Task requirements: Every line containing the string "tree" should be returned from the records.

Exercise material:
/-!
# Road FP (binder row D1), leaf H′2-IR ∕ IR-4 (part 1): THE n-UNIFORM NEAR-REGION LETTERS OF THE CONSTRAINED GHOST REMAINDER
# `ghostRem N = Gs − G₀` ON `ℤ⁴` FROM TWO PROFILE LETTERS — `|ghostRem N x x′| ≤ 162·A·K·N⁻²`, `|ghostRem N (x+e) x′ − ghostRem N x x′| ≤ 162·A′·K·N⁻³`

HONEST DEPENDENCY (page 1, mandatory): continuum YM on T⁴ ⇐ BetaPertH ∧ nine spine estimates (0/9 proved); BetaPertH ⇐ (D1) ∧ (D4) ∧
CAP+tail; G-an2-4 gates asym, D1 and NE2/3/4.  HONEST FRAMING (cell contract, verbatim): «discharging `BetaPertH` makes Bałaban's UV
stability UNCONDITIONAL — a real constructive-QFT result; it is NOT the continuum limit and NOT the Clay problem.»  THIS MODULE is [folklore]
lattice power counting on `ℤ⁴` over the tree's sup-norm shells (`DyadicShell.supNorm`, `TransferUV.card_annulus_succ_four_le`) and ONE use of
this lineage's Woodbury identity `ConstrainedGhost.ghostRem_eq_tsum`; no `def`, no `def … : Prop`, nothing cited, 0 sorry.  Its two analytic
inputs are DISPLAYED HYPOTHESES (letters), NOT proved here: (S) the free-leg block-sum profile (proved in part 2 from lit1's
`latticeGreen_asymptotics` [LawlerLimic2010 Thm 4.3.1, in tree] and the scale-`N` block power counting of row IR-1-ABS), and (W) the `N`-UNIFORM
profile of an2's multiplier column `Ws` — the row's ONE OPEN COARSE LETTER (the content of Gawędzki–Kupiainen 1980 Prop. A.2 ∕ [B9] Thm 3.2 for
the blocked massless scalar field: locality of `(Q′G₀Q′ᵀ)⁻¹`; an2's `ScalarBlockKKT.decay_wS` and g6's `ConstrainedGhost.exists_Ws_bound` are
FIXED-`N` statements and do NOT supply it).  It discharges NOTHING of H′2-IR ∕ `hasym` ∕ D1 until (W) is a theorem; 0∕4 binders of row D1;
NOT D1, NOT BetaPertH, NOT continuum, NOT Clay.

ABSOLUTE RULE (cell charter, verbatim): «No internally-minted statement may enter as a cited fact. Every hypothesis is either kernel-proved
in this package or a verbatim quotation of a PUBLISHED theorem with page reference. The manuscript(s) under audit are NOT citable for their
own disputed steps — they are the thing under adjudication; programme-internal (2001/route/tribunal) claims are never citable.»

THE READING (owner's `N7-PROOF.v3.md` (H′2) ghost legs; `OWNER-RULINGS-FP-5.md` R-FP-18 (c) IR-4, E-FP-5-2 exact powers).  By `ghostRem_eq_tsum`
the Woodbury remainder of the block-constrained ghost leg is the coarse superposition `R(x,x′) = Σ'_y S(x,y)·Ws(y,x′)` with the free-leg block
column `S(x,y) := blockSum N (G₀(x − ·)) y` (`G₀ = latticeGreen∕2`).  Writing `φ_s(w) := (‖w‖_∞ + 1)^{−s}` on `ℤ⁴`:
  (S)  `|S(x,y)| ≤ A·N²·φ₂(y − quo N x)`        — the scale-`N` block sum of a `‖z‖^{−2}` leg (power count `N⁴·(N(1+k))^{−2}`);
  (S′) `|S(x+e,y) − S(x,y)| ≤ A′·N·φ₃(y − quo N x)` — one power better for the gradient leg `‖z‖^{−3}`;
  (W)  `|Ws(y,x′)| ≤ K·N⁻⁴·φ_b(y − quo N x′)`, `b ≥ 3`, `K` free of `N` — the multiplier is `N^{−4} ×` an integrable coarse profile;
then the two-centre shell bound `Σ_y φ_p(y−a)·φ_q(y−b) ≤ 2·Σ_y φ_{p+q}(y) ≤ 162` (`p + q ≥ 5`; nearer-centre split, `#sphere(r+1) ≤ 80(r+1)³`,
`Σ_{n≥2} n⁻² ≤ 1`) gives AT ONCE, for ALL `x, x′` (no near-region restriction is needed at these powers):
  `|ghostRem N x x′| ≤ 162·A·K·N⁻²`   and   `|ghostRem N (x+e) x′ − ghostRem N x x′| ≤ 162·A′·K·N⁻³`
— EXACTLY the powers `n^{2−d}`, `n^{1−d}` (`d = 4`) of E-FP-5-2 (toy `sup|R^Q|·n² = 0.074∕0.078`, journal l.20667).

CONTENT. §1 sup-norm profile sums on `ℤ⁴` (box bound `≤ 81`, summability, `tsum ≤ 81`, translation, two-centre bound `≤ 162`); §2 the abstract
superposition bound `|Σ'_y S y·W y| ≤ 162·A·B`; §3 the ghost letters `abs_ghostRem_le_of_letters`, `abs_ghostRem_sub_le_of_letters` (+ source
versions by `ghostRem_symm`).
Unit `b2b-balaban-beta-d1-formalise-leaf-06` (gen 7), 2026-08-20; `LEAVES-FP.md` row H′2-IR ∕ IR-4; CLAIM «IR-4» (journal l.20936).
-/

namespace Summit.QuantumFields.BalabanUV.Beta.FP.ConstrainedGhostIR

open Finset
open scoped BigOperators
open Literature.Probability.LatticeModels (box mem_box annulus mem_annulus latticeGreen)
open Literature.MathematicalPhysics.QuantumFieldTheory.Balaban1983to89.Beta
open DyadicShell (Pt supNorm supNorm_le_iff mem_box_iff mem_annulus_iff supNorm_eq_zero_iff supNorm_eq_of_mem_sphere natAbs_le_supNorm)
open TransferUV (card_annulus_succ_four_le sum_annulus_zero_eq_sum_shells)
open Literature.MathematicalPhysics.QuantumFieldTheory.LatticeForm (quo)
open AffineAveraging (blockSum)
open ScalarBlockKKT (Ws)
open ConstrainedGhost (ghostRem ghostRem_eq_tsum ghostRem_symm)

noncomputable section

/-! ## §1 Sup-norm profile sums on `ℤ⁴` -/

/-- [folklore] The profile `φ_s(w) = ((‖w‖_∞ + 1)^s)⁻¹` is positive. -/
theorem profile_pos (s : ℕ) (w : Pt) : 0 < (((supNorm w : ℝ) + 1) ^ s)⁻¹ := by positivity

/-- [folklore] … and at most `1`. -/
theorem profile_le_one (s : ℕ) (w : Pt) : (((supNorm w : ℝ) + 1) ^ s)⁻¹ ≤ 1 := by
  apply inv_le_one_of_one_le₀
  exact one_le_pow₀ (by have := (Nat.cast_nonneg (supNorm w) : (0:ℝ) ≤ _); linarith)

/-- [folklore] The profile is antitone in the exponent. -/
theorem profile_anti {s t : ℕ} (hst : s ≤ t) (w : Pt) : (((supNorm w : ℝ) + 1) ^ t)⁻¹ ≤ (((supNorm w : ℝ) + 1) ^ s)⁻¹ := by
  apply inv_anti₀ (by positivity)
  exact pow_le_pow_right₀ (by have := (Nat.cast_nonneg (supNorm w) : (0:ℝ) ≤ _); linarith) hst

/-- [folklore] … and antitone in the radius: `‖v‖_∞ ≤ ‖w‖_∞ ⟹ φ_s(w) ≤ φ_s(v)`. -/
theorem profile_anti_radius (s : ℕ) {v w : Pt} (h : supNorm v ≤ supNorm w) :
    (((supNorm w : ℝ) + 1) ^ s)⁻¹ ≤ (((supNorm v : ℝ) + 1) ^ s)⁻¹ := by
  apply inv_anti₀ (by positivity)
  have h' : (supNorm v : ℝ) ≤ supNorm w := by exact_mod_cast h
  gcongr

/-- [folklore] The product of two profiles is the profile of the summed exponent. -/
theorem profile_mul (p q : ℕ) (w : Pt) :
    (((supNorm w : ℝ) + 1) ^ p)⁻¹ * (((supNorm w : ℝ) + 1) ^ q)⁻¹ = (((supNorm w : ℝ) + 1) ^ (p + q))⁻¹ := by
  rw [pow_add, mul_inv]

/-- [folklore] `Σ_{r<M} 1∕((r+1)(r+2)) = 1 − 1∕(M+1)` (telescoping). -/
theorem sum_range_inv_mul_succ (M : ℕ) :
    ∑ r ∈ Finset.range M, ((((r : ℝ) + 1) * ((r : ℝ) + 2)))⁻¹ = 1 - (((M : ℝ) + 1))⁻¹ := by
  induction M with
  | zero => simp
  | succ M ih =>
    rw [Finset.sum_range_succ, ih]
    push_cast
    field_simp
    ring

/-- [folklore] `Σ_{r<M} (r+2)⁻² ≤ 1`. -/
theorem sum_range_inv_sq_le_one (M : ℕ) : ∑ r ∈ Finset.range M, (((r : ℝ) + 2) ^ 2)⁻¹ ≤ 1 := by
  calc ∑ r ∈ Finset.range M, (((r : ℝ) + 2) ^ 2)⁻¹
      ≤ ∑ r ∈ Finset.range M, ((((r : ℝ) + 1) * ((r : ℝ) + 2)))⁻¹ := by
        refine Finset.sum_le_sum fun r _ => ?_
        apply inv_anti₀ (by positivity)
        nlinarith
    _ = 1 - (((M : ℝ) + 1))⁻¹ := sum_range_inv_mul_succ M
    _ ≤ 1 := by
        have : (0 : ℝ) ≤ (((M : ℝ) + 1))⁻¹ := by positivity
        linarith

/-- [folklore] SHELL BOUND: on the sup-sphere of radius `r+1`, `#sphere · φ_s ≤ 80(r+1)³∕(r+2)^s ≤ 80∕(r+2)²` once `s ≥ 5`. -/
theorem card_sphere_mul_profile_le {s : ℕ} (hs : 5 ≤ s) (r : ℕ) :
    ((annulus 4 r (r + 1)).card : ℝ) * ((((r : ℝ) + 1) + 1) ^ s)⁻¹ ≤ 80 * (((r : ℝ) + 2) ^ 2)⁻¹ := by
  have hr : (0 : ℝ) ≤ r := Nat.cast_nonneg r
  have h1 : ((r : ℝ) + 1) + 1 = (r : ℝ) + 2 := by ring
  rw [h1]
  calc ((annulus 4 r (r + 1)).card : ℝ) * (((r : ℝ) + 2) ^ s)⁻¹
      ≤ 80 * ((r : ℝ) + 1) ^ 3 * (((r : ℝ) + 2) ^ s)⁻¹ :=
        mul_le_mul_of_nonneg_right (card_annulus_succ_four_le r) (by positivity)
    _ ≤ 80 * ((r : ℝ) + 2) ^ (s - 2) * (((r : ℝ) + 2) ^ s)⁻¹ := by
        gcongr
        calc ((r : ℝ) + 1) ^ 3 ≤ ((r : ℝ) + 2) ^ 3 := by gcongr; linarith
          _ ≤ ((r : ℝ) + 2) ^ (s - 2) := pow_le_pow_right₀ (by linarith) (by omega)
    _ = 80 * (((r : ℝ) + 2) ^ 2)⁻¹ := by
        have h2 : ((r : ℝ) + 2) ≠ 0 := by positivity
        have hs' : s = (s - 2) + 2 := by omega
        rw [hs', pow_add, mul_inv, show s - 2 + 2 - 2 = s - 2 by omega]
        field_simp

/-- [folklore] **BOX BOUND**: `Σ_{‖y‖_∞ ≤ M} φ_s(y) ≤ 81` for every `M`, once `s ≥ 5` (`1` at the origin `+ 80·Σ_{r<M}(r+2)⁻²`). -/
theorem sum_box_profile_le {s : ℕ} (hs : 5 ≤ s) (M : ℕ) :
    ∑ y ∈ box 4 M, (((supNorm y : ℝ) + 1) ^ s)⁻¹ ≤ 81 := by
  classical
  have hsplit : box 4 M = insert (0 : Pt) (annulus 4 0 M) := by
    ext y
    simp only [Finset.mem_insert, mem_annulus_iff, mem_box_iff]
    constructor
    · intro h
      by_cases hy : y = 0
      · exact Or.inl hy
      · exact Or.inr ⟨Nat.pos_of_ne_zero fun h0 => hy (supNorm_eq_zero_iff.mp h0), h⟩
    · rintro (rfl | ⟨_, h⟩)
      · rw [supNorm_eq_zero_iff.mpr rfl]; exact Nat.zero_le _
      · exact h
  have h0 : (0 : Pt) ∉ annulus 4 0 M := by
    intro h
    have := (mem_annulus_iff.mp h).1
    rw [supNorm_eq_zero_iff.mpr rfl] at this
    exact Nat.lt_irrefl 0 this
  rw [hsplit, Finset.sum_insert h0, supNorm_eq_zero_iff.mpr rfl, sum_annulus_zero_eq_sum_shells]
  have hshell : ∀ r ∈ Finset.range M, ∑ y ∈ annulus 4 r (r + 1), (((supNorm y : ℝ) + 1) ^ s)⁻¹ ≤ 80 * (((r : ℝ) + 2) ^ 2)⁻¹ := by
    intro r _
    calc ∑ y ∈ annulus 4 r (r + 1), (((supNorm y : ℝ) + 1) ^ s)⁻¹
        = ∑ _y ∈ annulus 4 r (r + 1), ((((r : ℝ) + 1) + 1) ^ s)⁻¹ := by
          refine Finset.sum_congr rfl fun y hy => ?_
          rw [supNorm_eq_of_mem_sphere hy]; push_cast; ring
      _ = ((annulus 4 r (r + 1)).card : ℝ) * ((((r : ℝ) + 1) + 1) ^ s)⁻¹ := by rw [Finset.sum_const, nsmul_eq_mul]
      _ ≤ 80 * (((r : ℝ) + 2) ^ 2)⁻¹ := card_sphere_mul_profile_le hs r
  calc (((((0 : ℕ) : ℝ) + 1) ^ s)⁻¹ + ∑ r ∈ Finset.range M, ∑ y ∈ annulus 4 r (r + 1), (((supNorm y : ℝ) + 1) ^ s)⁻¹)
      ≤ 1 + ∑ r ∈ Finset.range M, 80 * (((r : ℝ) + 2) ^ 2)⁻¹ := by
        gcongr with r hr
        · simp
        · exact hshell r hr
    _ = 1 + 80 * ∑ r ∈ Finset.range M, (((r : ℝ) + 2) ^ 2)⁻¹ := by rw [Finset.mul_sum]
    _ ≤ 1 + 80 * 1 := by gcongr; exact sum_range_inv_sq_le_one M
    _ = 81 := by norm_num

/-- [folklore] Every finite set of lattice points lies in some sup-box. -/
theorem exists_subset_box (u : Finset Pt) : ∃ M : ℕ, u ⊆ box 4 M := by
  classical
  refine ⟨u.sup supNorm, fun y hy => mem_box_iff.mpr (Finset.le_sup hy)⟩

/-- [folklore] Every finite partial sum of the profile is `≤ 81` (`s ≥ 5`). -/
theorem sum_profile_le {s : ℕ} (hs : 5 ≤ s) (u : Finset Pt) : ∑ y ∈ u, (((supNorm y : ℝ) + 1) ^ s)⁻¹ ≤ 81 := by
  obtain ⟨M, hM⟩ := exists_subset_box u
  exact (Finset.sum_le_sum_of_subset_of_nonneg hM fun y _ _ => (profile_pos s y).le).trans (sum_box_profile_le hs M)

/-- [folklore] **SUMMABILITY** of `φ_s` on `ℤ⁴` for `s ≥ 5` (`s > d = 4`). -/
theorem summable_profile {s : ℕ} (hs : 5 ≤ s) : Summable fun y : Pt => (((supNorm y : ℝ) + 1) ^ s)⁻¹ :=
  summable_of_sum_le (fun y => (profile_pos s y).le) (sum_profile_le hs)

/-- [folklore] `Σ'_{y ∈ ℤ⁴} φ_s(y) ≤ 81` (`s ≥ 5`). -/
theorem tsum_profile_le {s : ℕ} (hs : 5 ≤ s) : ∑' y : Pt, (((supNorm y : ℝ) + 1) ^ s)⁻¹ ≤ 81 :=
  Real.tsum_le_of_sum_le (fun y => (profile_pos s y).le) (sum_profile_le hs)

/-- [folklore] Translated profile: summable. -/
theorem summable_profile_sub {s : ℕ} (hs : 5 ≤ s) (a : Pt) : Summable fun y : Pt => (((supNorm (y - a) : ℝ) + 1) ^ s)⁻¹ :=
  (summable_profile hs).comp_injective (sub_left_injective (b := a))

/-- [folklore] Translated profile: `Σ'_y φ_s(y − a) ≤ 81`. -/
theorem tsum_profile_sub_le {s : ℕ} (hs : 5 ≤ s) (a : Pt) : ∑' y : Pt, (((supNorm (y - a) : ℝ) + 1) ^ s)⁻¹ ≤ 81 := by
  have h := (Equiv.subRight a).tsum_eq (fun y : Pt => (((supNorm y : ℝ) + 1) ^ s)⁻¹)
  simp only [Equiv.subRight_apply] at h
  rw [h]
  exact tsum_profile_le hs

/-- [folklore] NEARER-CENTRE SPLIT: `φ_p(y−a)·φ_q(y−b) ≤ φ_{p+q}(y−a) + φ_{p+q}(y−b)`. -/
theorem profile_two_centre_le (p q : ℕ) (a b y : Pt) :
    (((supNorm (y - a) : ℝ) + 1) ^ p)⁻¹ * (((supNorm (y - b) : ℝ) + 1) ^ q)⁻¹
      ≤ (((supNorm (y - a) : ℝ) + 1) ^ (p + q))⁻¹ + (((supNorm (y - b) : ℝ) + 1) ^ (p + q))⁻¹ := by
  rcases le_total (supNorm (y - a)) (supNorm (y - b)) with h | h
  · calc (((supNorm (y - a) : ℝ) + 1) ^ p)⁻¹ * (((supNorm (y - b) : ℝ) + 1) ^ q)⁻¹
        ≤ (((supNorm (y - a) : ℝ) + 1) ^ p)⁻¹ * (((supNorm (y - a) : ℝ) + 1) ^ q)⁻¹ :=
          mul_le_mul_of_nonneg_left (profile_anti_radius q h) (profile_pos p _).le
      _ = (((supNorm (y - a) : ℝ) + 1) ^ (p + q))⁻¹ := profile_mul p q _
      _ ≤ _ := le_add_of_nonneg_right (profile_pos _ _).le
  · calc (((supNorm (y - a) : ℝ) + 1) ^ p)⁻¹ * (((supNorm (y - b) : ℝ) + 1) ^ q)⁻¹
        ≤ (((supNorm (y - b) : ℝ) + 1) ^ p)⁻¹ * (((supNorm (y - b) : ℝ) + 1) ^ q)⁻¹ :=
          mul_le_mul_of_nonneg_right (profile_anti_radius p h) (profile_pos q _).le
      _ = (((supNorm (y - b) : ℝ) + 1) ^ (p + q))⁻¹ := profile_mul p q _
      _ ≤ _ := le_add_of_nonneg_left (profile_pos _ _).le

/-- [folklore] The two-centre product is summable (`p + q ≥ 5`). -/
theorem summable_profile_two_centre {p q : ℕ} (hpq : 5 ≤ p + q) (a b : Pt) :
    Summable fun y : Pt => (((supNorm (y - a) : ℝ) + 1) ^ p)⁻¹ * (((supNorm (y - b) : ℝ) + 1) ^ q)⁻¹ :=
  Summable.of_nonneg_of_le (fun _ => (mul_pos (profile_pos _ _) (profile_pos _ _)).le) (profile_two_centre_le p q a b)
    ((summable_profile_sub hpq a).add (summable_profile_sub hpq b))

/-- [folklore] **TWO-CENTRE BOUND**: `Σ'_y φ_p(y−a)·φ_q(y−b) ≤ 162`, for ALL centres `a, b` (`p + q ≥ 5`). -/
theorem tsum_profile_two_centre_le {p q : ℕ} (hpq : 5 ≤ p + q) (a b : Pt) :
    ∑' y : Pt, (((supNorm (y - a) : ℝ) + 1) ^ p)⁻¹ * (((supNorm (y - b) : ℝ) + 1) ^ q)⁻¹ ≤ 162 := by
  calc ∑' y : Pt, (((supNorm (y - a) : ℝ) + 1) ^ p)⁻¹ * (((supNorm (y - b) : ℝ) + 1) ^ q)⁻¹
      ≤ ∑' y : Pt, ((((supNorm (y - a) : ℝ) + 1) ^ (p + q))⁻¹ + (((supNorm (y - b) : ℝ) + 1) ^ (p + q))⁻¹) :=
        (summable_profile_two_centre hpq a b).tsum_le_tsum (profile_two_centre_le p q a b)
          ((summable_profile_sub hpq a).add (summable_profile_sub hpq b))
    _ = ∑' y : Pt, (((supNorm (y - a) : ℝ) + 1) ^ (p + q))⁻¹ + ∑' y : Pt, (((supNorm (y - b) : ℝ) + 1) ^ (p + q))⁻¹ :=
        (summable_profile_sub hpq a).tsum_add (summable_profile_sub hpq b)
    _ ≤ 81 + 81 := add_le_add (tsum_profile_sub_le hpq a) (tsum_profile_sub_le hpq b)
    _ = 162 := by norm_num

Answer section:
lattice power counting on `ℤ⁴` over the tree's sup-norm shells (`DyadicShell.supNorm`, `TransferUV.card_annulus_succ_four_le`) and ONE use of
`latticeGreen_asymptotics` [LawlerLimic2010 Thm 4.3.1, in tree] and the scale-`N` block power counting of row IR-1-ABS), and (W) the `N`-UNIFORM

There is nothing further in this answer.